The Assistant General Counsel, Corporate & Securities will be a member of the Company’s Corporate Secretary team reporting directly to the Vice President, Corporate Secretary. Leveraging a team of three corporate paralegals, this person will collaborate and work cross-functionally across multiple departments in a variety of general corporate and securities matters, including SEC reporting and compliance, Environmental, Social and Governance (ESG) matters, corporate finance and treasury matters, mergers and acquisitions and other corporate development initiatives, corporate financings, credit, collections and bankruptcy matters, global subsidiary management, internal restructurings, intercompany transactions and agreements, and other areas as may be assigned.
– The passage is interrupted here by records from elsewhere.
import Summits.ResolutionOfSingularities.ResolutionOfSingularities.Theorems.HilbertSamuelEliminationSigmaMaxModificationsCorridor3WLadderTowerCompress
import Literature.AlgebraicGeometry.CossartJannsenSaito2020.BlowupTowerLocalizeDir
import HarnessLib

/-!
# Compressing a tower of blow-ups, II: `ℙ(Dir)` and step isomorphisms of the compressed tower
# — bookkeeping for CJS LNM 2270, Def. 6.38 (ii)′/(iv) read on a compressed localised chain tower

Stub worker res-L1-w42-stub-1 (gen 3), crux chain w42 (`SigmaMaxModifications` stmt-ResolutionOfSingularities-18506 / conjunct
stmt-…-19249); helper `--supports stmt-ResolutionOfSingularities-19249 --as helper`; kernel only, no named fact, no new definition.
Sequel of `…Corridor3WLadderTowerCompress` for the RECOGNITION half of the units-half extraction (`Seg.UnitCentreDiscipline` of
`…Corridor3WLadderSegmentsExtract`, clauses `centre_one` and `iso`):

* `BlowupTower.projDir_compress_zero` — **`ℙ(Dir_x)` of the compressed tower (compression from stage `0`) is the preimage of `ℙ(Dir_x)`
  under the composite `hop` of the skipped (isomorphic) blow-ups**: `(T.compress 0 gap htriv).projDir x = (T.hop 0 (gap 0))⁻¹ (T.projDir x)`
  (the condition `IsOnProjDirectrix` only depends on the local homomorphism up to isomorphism — res-type-053's
  `mem_projDirectrixFibre_iff_of_isIso_stalkMap` along the square `hop ≫ π_1 = π'_1 ≫ 𝟙`).
* `BlowupTower.compress_π_base` — pointwise form of the compressed projections.

OURS bookkeeping; NOT a statement of the manuscript [Hironaka2017] nor of [CossartJannsenSaito2020]. AI-written; AI review is weaker than
expert review.

References: V. Cossart, U. Jannsen, S. Saito, LNM 2270 (2020), Def. 6.34 (i), Def. 6.38 (ii), p. 107 [CossartJannsenSaito2020].
-/

noncomputable section

open CategoryTheory AlgebraicGeometry TopologicalSpace
open Literature.AlgebraicGeometry.Resolution

namespace Literature.AlgebraicGeometry.CossartJannsenSaito2020

universe u

namespace BlowupTower

variable (T : BlowupTower.{u})

/-- Pointwise form of the compressed projections: `π'_k(y) = π_{cidx k}(hop(y))`. [folklore] -/
theorem compress_π_base {n₀ : ℕ} {gap : ℕ → ℕ} (htriv : ∀ k j, j < gap k → T.C (cidx n₀ gap k + j + 1) = ∅) (k : ℕ)
    (y : (T.compress n₀ gap htriv).X (k + 1)) :
    ((T.compress n₀ gap htriv).π k).base y = (T.π (cidx n₀ gap k)).base ((T.hop (cidx n₀ gap k) (gap k)).base y) :=
  rfl

/-- **`ℙ(Dir_x)` of the compressed tower** (compression from stage `0`): the preimage of `ℙ(Dir_x) ⊆ X_1` under the composite
`hop : X_{gap 0 + 1} ⟶ X_1` of the skipped isomorphic blow-ups. [cite: CossartJannsenSaito2020, Def. 6.34 (i), Def. 6.38 (ii), p. 107] -/
theorem projDir_compress_zero {gap : ℕ → ℕ} (htriv : ∀ k j, j < gap k → T.C (cidx 0 gap k + j + 1) = ∅) (x : T.X 0) :
    (T.compress 0 gap htriv).projDir x = (T.hop 0 (gap 0)).base ⁻¹' T.projDir x := by
  haveI : IsLocallyNoetherian (T.X 0) := T.ln 0
  haveI : IsIso (T.hop 0 (gap 0)) := T.isIso_hop 0 (gap 0) (htriv 0)
  -- the square `hop ≫ π_1 = π'_1 ≫ 𝟙`, all read over `X_0`
  let π' : T.X (cidx 0 gap 1) ⟶ T.X 0 := (T.compress 0 gap htriv).π 0
  have hsq : T.hop 0 (gap 0) ≫ T.π 0 = π' ≫ 𝟙 (T.X 0) := (Category.comp_id _).symm
  ext ξ
  have h1 : IsIso ((T.hop 0 (gap 0)).stalkMap ξ) := inferInstance
  have h2 : IsIso ((𝟙 (T.X 0) : T.X 0 ⟶ T.X 0).stalkMap (π'.base ξ)) := by
    rw [Scheme.Hom.stalkMap_id]
    exact ⟨⟨𝟙 _, Category.id_comp _, Category.id_comp _⟩⟩
  exact @mem_projDirectrixFibre_iff_of_isIso_stalkMap _ _ _ _ (T.ln 0) (T.ln 0) (T.π 0) π' (T.hop 0 (gap 0)) (𝟙 (T.X 0)) hsq
    (fun _ _ h => h) x ξ h1 h2

end BlowupTower

end Literature.AlgebraicGeometry.CossartJannsenSaito2020

end
/-! ### The door glue, now with its support item discharged -/

/-- The inner-fraction door — verbatim body of `InnerFractionDoor.StrongCompositionFrac`
(= `SliceSemiMonotone.StrongCompositionFrac`, v4). -/
def StrongCompositionFrac : Prop :=
  ∃ c k : ℕ, 0 < k ∧ ∀ m n : ℕ, 1 ≤ n → ∀ f : (Fin m → Bool) → Bool, (∃ a b, f a ≠ f b) →
    ∃ g : (Fin n → Bool) → Bool, ∀ P : KWTree (Fin m × Fin n), P.SolvesStrong f g →
      ∃ Q : KWTree (Fin m), Q.Solves f ∧ Q.depth + n / k ≤ P.depth + c * (Nat.log 2 (m * n) + 1)

/-- C1 is the door at `k = 1`. -/
theorem strongCompositionFrac_of_strongComposition
    (h : Summit.PneNP.PneNP.Theses.KrwChromaticSteering.StrongComposition) : StrongCompositionFrac := by
  obtain ⟨c, hc⟩ := h
  refine ⟨c, 1, Nat.one_pos, fun m n hn f hf => ?_⟩
  obtain ⟨g, hg⟩ := hc m n hn f hf
  refine ⟨g, fun P hP => ?_⟩
  obtain ⟨Q, hQ, hd⟩ := hg P hP
  exact ⟨Q, hQ, by simpa using hd⟩

/-- Door + Meir's first obstacle (`StandardFromStrong`, item 18539 unchanged) give fractional weak KRW
(proof verbatim from `InnerFractionDoor.weakKRWFrac_of`). -/
theorem weakKRWFrac_of (h1 : StrongCompositionFrac)
    (h2 : Summit.PneNP.PneNP.Theses.KrwChromaticSteering.StandardFromStrong) : WeakKRWFrac := by
  obtain ⟨c₁, k, hk, h1⟩ := h1
  obtain ⟨c₂, h2⟩ := h2
  refine ⟨c₁ + c₂, k, hk, fun m n hn f hf => ?_⟩
  obtain ⟨g, hg⟩ := h1 m n hn f hf
  obtain ⟨g₀, hg₀⟩ := h2 m n hn f hf
  refine ⟨g₀, fun P hP => ?_⟩
  obtain ⟨P', hP', hd'⟩ := hg₀ g P hP
  obtain ⟨Q, hQ, hd⟩ := hg P' hP'
  refine ⟨Q, hQ, ?_⟩
  have hsplit : (c₁ + c₂) * (Nat.log 2 (m * n) + 1)
      = c₁ * (Nat.log 2 (m * n) + 1) + c₂ * (Nat.log 2 (m * n) + 1) := by
    ring
  generalize n / k = q at hd ⊢
  omega
import Literature.NumberTheory.Automorphic.ArchimedeanEnvelopingAction
import Literature.NumberTheory.Automorphic.AutomorphicForms
import HarnessLib

/-!
# The Lie algebra action of an automorphic representation of `GL_n(𝔸_K)` exists
(discharge of the named fact `AutomorphicRepData.exists_hasLieAction` for the `GL_n` datum)

Topic `NumberTheory/Automorphic`. For an automorphic representation datum `π = W / W'` of
`GL_n(𝔸_K)` (`AutomorphicRepData (AutomorphyDatum.gl n K hcpt)`; Borel–Jacquet 1979, 4.6) the
Lie algebra `𝔤 = 𝔤𝔩_n(K_∞)` acts on `W / W'` through the Lie derivatives: `W` and `W'` are
`𝔤`-stable spaces of automorphic forms, hence of functions smooth in the archimedean variable,
on which `X ↦ (φ ↦ X φ)` is `ℝ`-linear in `X`, `ℂ`-linear in `φ` and compatible with brackets,
`[X, Y] φ = X (Y φ) - Y (X φ)` (`lieDeriv_bracket_gl`, `ArchimedeanLieBracket`); so it is a morphism
of real Lie algebras `𝔤 →ₗ⁅ℝ⁆ End_ℂ W` (`AutomorphicRepData.lieRepW`) descending to the quotient
`W / W'` (`AutomorphicRepData.lieRep`), and this action satisfies `ρ𝔤 X [φ] = [X φ]`
(`AutomorphicRepData.hasLieAction_lieRep`). Consequently the named fact
`AutomorphicRepData.exists_hasLieAction` of `AutomorphicForms` holds for every automorphic
representation datum of `GL_n` (`AutomorphicRepData.exists_hasLieAction_gl`); by
`hasLieAction_unique` (tree) the action is `π.lieRep`. Borel–Jacquet 1979, §1.5 and 4.6.
Everything here is proved; the two definitions are the actions.

## References

* A. Borel, H. Jacquet, *Automorphic forms and automorphic representations*, Proc. Sympos. Pure
  Math. 33 (1979), part 1, §1.5 and 4.6 [BorelJacquet1979].
-/

-- Mathlib idiom (Mathlib/Algebra/Lie/OfAssociative.lean); needed to mention Lie subalgebras of matrix algebras
attribute [local instance 100] LieRing.ofAssociativeRing

noncomputable section

open scoped MatrixGroups Matrix ContDiff Classical
open NumberField NumberField.mixedEmbedding IsDedekindDomain

namespace Literature.NumberTheory.Automorphic

namespace AutomorphicRepData

variable {n : ℕ} {K : Type} [Field K] [NumberField K] {hcpt : isCompact_glFiniteIntegralLevel n K}
  (π : AutomorphicRepData (AutomorphyDatum.gl n K hcpt))

/-- Elements of `W` are smooth in the archimedean variable (`W ≤ 𝒜`). [folklore] -/
theorem isArchSmooth_of_mem_W {φ : (AdelicGroupData.gl n K).Adelic → ℂ} (hφ : φ ∈ π.W) :
    IsArchSmooth (AutomorphyDatum.gl n K hcpt).ofArch φ :=
  automorphicForms_le_archSmooth _ (π.stable.le_automorphicForms hφ)

/-- **The Lie algebra action on `W`**: `X ↦ (φ ↦ X φ)` as a morphism of real Lie algebras
`𝔤𝔩_n(K_∞) →ₗ⁅ℝ⁆ End_ℂ W` for an automorphic representation datum `π = W / W'` of `GL_n(𝔸_K)`
(`W` is `𝔤`-stable; linearity on smooth functions, and the bracket relation
`lieDeriv_bracket_gl`). Borel–Jacquet 1979, §1.5 and 4.6. [cite: BorelJacquet1979, 4.6] -/
def lieRepW : (AutomorphyDatum.gl n K hcpt).arch.lie →ₗ⁅ℝ⁆ Module.End ℂ π.W where
  toFun X :=
    { toFun := fun φ => π.lieDerivW X φ
      map_add' := fun φ ψ => Subtype.ext
        (IsArchSmooth.lieDeriv_add _ X (π.isArchSmooth_of_mem_W φ.2) (π.isArchSmooth_of_mem_W ψ.2))
      map_smul' := fun c φ => Subtype.ext
        (lieDeriv_smul X c (φ : (AdelicGroupData.gl n K).Adelic → ℂ)) }
  map_add' X Y := LinearMap.ext fun φ =>
    Subtype.ext (IsArchSmooth.lieDeriv_add_left _ (π.isArchSmooth_of_mem_W φ.2) X Y)
  map_smul' a X := LinearMap.ext fun φ => Subtype.ext (by
    change lieDeriv (AutomorphyDatum.gl n K hcpt).ofArch (a • X) φ =
      (a : ℂ) • lieDeriv (AutomorphyDatum.gl n K hcpt).ofArch X φ
    rw [IsArchSmooth.lieDeriv_smul_left _ (π.isArchSmooth_of_mem_W φ.2), real_smul_fun_eq_coe_smul])
  map_lie' {X Y} := LinearMap.ext fun φ => Subtype.ext (by
    change lieDeriv (AutomorphyDatum.gl n K hcpt).ofArch ⁅X, Y⁆ φ =
      lieDeriv (AutomorphyDatum.gl n K hcpt).ofArch X (lieDeriv (AutomorphyDatum.gl n K hcpt).ofArch Y φ) -
        lieDeriv (AutomorphyDatum.gl n K hcpt).ofArch Y (lieDeriv (AutomorphyDatum.gl n K hcpt).ofArch X φ)
    exact lieDeriv_bracket_gl (π.isArchSmooth_of_mem_W φ.2) X Y)

/-- Unfolding: `π.lieRepW X φ = X φ` in `W`. [folklore] -/
theorem lieRepW_apply (X : (AutomorphyDatum.gl n K hcpt).arch.lie) (φ : π.W) :
    π.lieRepW X φ = π.lieDerivW X φ := rfl

/-- `W'` (inside `W`) is stable under the Lie algebra action on `W`. [folklore] -/
theorem kerQuot_le_comap_lieRepW (X : (AutomorphyDatum.gl n K hcpt).arch.lie) :
    π.kerQuot ≤ π.kerQuot.comap (π.lieRepW X) := by
  intro φ hφ
  simp only [kerQuot, Submodule.mem_comap, Submodule.subtype_apply] at hφ ⊢
  exact π.stable'.lie_stable X _ hφ

/-- The Lie algebra action of `π` on `W / W'` as an `ℝ`-linear map (descent of `π.lieRepW` by
`Submodule.mapQ`). Borel–Jacquet 1979, 4.6. [cite: BorelJacquet1979, 4.6] -/
def lieRepLinear : (AutomorphyDatum.gl n K hcpt).arch.lie →ₗ[ℝ] Module.End ℂ π.Quot where
  toFun X := π.kerQuot.mapQ π.kerQuot (π.lieRepW X) (π.kerQuot_le_comap_lieRepW X)
  map_add' X Y := by
    refine Submodule.linearMap_qext _ (LinearMap.ext fun φ => ?_)
    simp only [LinearMap.comp_apply, Submodule.mkQ_apply, LinearMap.add_apply, Submodule.mapQ_apply,
      map_add, Submodule.Quotient.mk_add]
  map_smul' a X := by
    refine Submodule.linearMap_qext _ (LinearMap.ext fun φ => ?_)
    simp only [LinearMap.comp_apply, Submodule.mkQ_apply, LinearMap.smul_apply, Submodule.mapQ_apply,
      map_smul, RingHom.id_apply, Submodule.Quotient.mk_smul]

/-- Unfolding: `π.lieRepLinear X [φ] = [X φ]`. [folklore] -/
theorem lieRepLinear_mk (X : (AutomorphyDatum.gl n K hcpt).arch.lie) (φ : π.W) :
    π.lieRepLinear X (Submodule.Quotient.mk φ) = Submodule.Quotient.mk (π.lieDerivW X φ) := rfl

/-- **The Lie algebra action of `π` on `W / W'`**: the action `π.lieRepW` descends to the quotient
by the stable subspace `W'`, as a morphism of real Lie algebras `𝔤𝔩_n(K_∞) →ₗ⁅ℝ⁆ End_ℂ (W / W')`.
Borel–Jacquet 1979, 4.6. [cite: BorelJacquet1979, 4.6] -/
def lieRep : (AutomorphyDatum.gl n K hcpt).arch.lie →ₗ⁅ℝ⁆ Module.End ℂ π.Quot :=
  { π.lieRepLinear with
    map_lie' := fun {X Y} => by
      refine Submodule.linearMap_qext _ (LinearMap.ext fun φ => ?_)
      change π.lieRepLinear ⁅X, Y⁆ (Submodule.Quotient.mk φ) =
        ⁅π.lieRepLinear X, π.lieRepLinear Y⁆ (Submodule.Quotient.mk φ)
      rw [LieRing.of_associative_ring_bracket, LinearMap.sub_apply, Module.End.mul_apply,
        Module.End.mul_apply, lieRepLinear_mk, lieRepLinear_mk, lieRepLinear_mk, lieRepLinear_mk,
        lieRepLinear_mk, ← Submodule.Quotient.mk_sub]
      congr 1
      have h := LinearMap.congr_fun (LieHom.map_lie π.lieRepW X Y) φ
      rw [LieRing.of_associative_ring_bracket] at h
      exact h }

/-- Unfolding: `π.lieRep X [φ] = [X φ]`. [folklore] -/
theorem lieRep_mkQ (X : (AutomorphyDatum.gl n K hcpt).arch.lie) (φ : π.W) :
    π.lieRep X (π.mkQ φ) = π.mkQ (π.lieDerivW X φ) := rfl

/-- **`π.lieRep` is the Lie algebra action of `π`** (`HasLieAction`: `ρ𝔤 X [φ] = [X φ]`).
Borel–Jacquet 1979, 4.6. [cite: BorelJacquet1979, 4.6] -/
theorem hasLieAction_lieRep : π.HasLieAction π.lieRep := fun X φ => π.lieRep_mkQ X φ

/-- **Discharge of the named fact `AutomorphicRepData.exists_hasLieAction` for `GL_n`**: every
automorphic representation datum `π = W / W'` of `GL_n(𝔸_K)` admits (the unique,
`hasLieAction_unique`) Lie algebra action `ρ𝔤 X [φ] = [X φ]`, namely `π.lieRep`.
Borel–Jacquet 1979, §1.5 and 4.6. [cite: BorelJacquet1979, 4.6] -/
theorem exists_hasLieAction_gl : π.exists_hasLieAction := ⟨π.lieRep, π.hasLieAction_lieRep⟩

end AutomorphicRepData

end Literature.NumberTheory.Automorphic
This is a front-line role for a confident, proactive, commercially-minded lawyer with a strong public company transactional background, high levels of autonomy and an ability to manage complicated projects while bringing end-to-end thinking with sound, pragmatic judgment to ambiguous situations.



Principal Duties & Responsibilities:

  • Understand Grainger’s business and culture.
  • Assist in the preparation of SEC filings, including Forms 10-K, 10-Q and 8-K, proxy statements, registration statements and Section 16 filings.
  • Support various aspects of the Sarbanes-Oxley compliance process, including the quarterly SOX business unit certification process.
  • Partner cross-functionally with Controllership, Corporate Development, Credit & Collections, Executive Compensation, Finance, Internal Audit, Investor Relations, Tax, Treasury, and other corporate functions on a wide range of general corporate and securities matters, including global cash management and capital deployment, credit facilities, public securities offerings, share repurchases, cash repatriations and subsidiary fundings, mergers and acquisitions and other corporate development initiatives, bankruptcy matters, intercompany agreements, cross-border business and tax planning, internal controls and other matters.
  • Lead global subsidiary management with cross-functional teams, including the establishment, maintenance, restructuring and liquidation of domestic and international subsidiaries.
  • Lead due diligence and draft and negotiate complex corporate and securities transactional documentation.
  • Function as a corporate transactional generalist, providing assistance and guidance to the Company in a broad scope of areas as may be assigned from time to time while supporting and interacting with the team’s senior lawyers and other legal and business colleagues. 
  • Where the needs of a project require outside counsel involvement, effectively oversee and manage outside counsel, including as to strategy, scope, staffing and budgeting matters.



  • Juris Doctor (JD) degree from a leading law school with strong academic credentials.
  • Member in good standing of a state bar and able to be admitted to practice law in the State of Illinois.
  • At least 5-7 years of general corporate and securities legal experience, including at a large law firm.
  • Strong corporate and securities transactional background, with M&A, corporate finance, SEC reporting, corporate governance/ESG and public company advisory experience.
  • Ability to work with internal clients independently while providing entrepreneurial, pragmatic, business-oriented advice.
  • Ability to write succinctly for a business audience while making complex concepts easy to understand.
  • Ability to thrive in a large, fast-paced environment with a high level of autonomy, professionalism and outstanding business judgment.
  • Self-starter with strong project management skills, a process-oriented and continuous improvement mindset, and the ability to drive projects to completion.
  • Team player with “can do” attitude.  Has ability to get along with diverse corporate professionals, adapt to different styles and work with executives and personnel at all levels within the organization.
  • Excellent communication, organizational and time management skills, strong initiative and hard-working, ability to prioritize multiple assignments and meet deadlines amidst rapidly changing priorities.
  • Excellent drafting and negotiation skills with a high degree of attention to detail.
  • Desire to grow and be in a role that develops over time.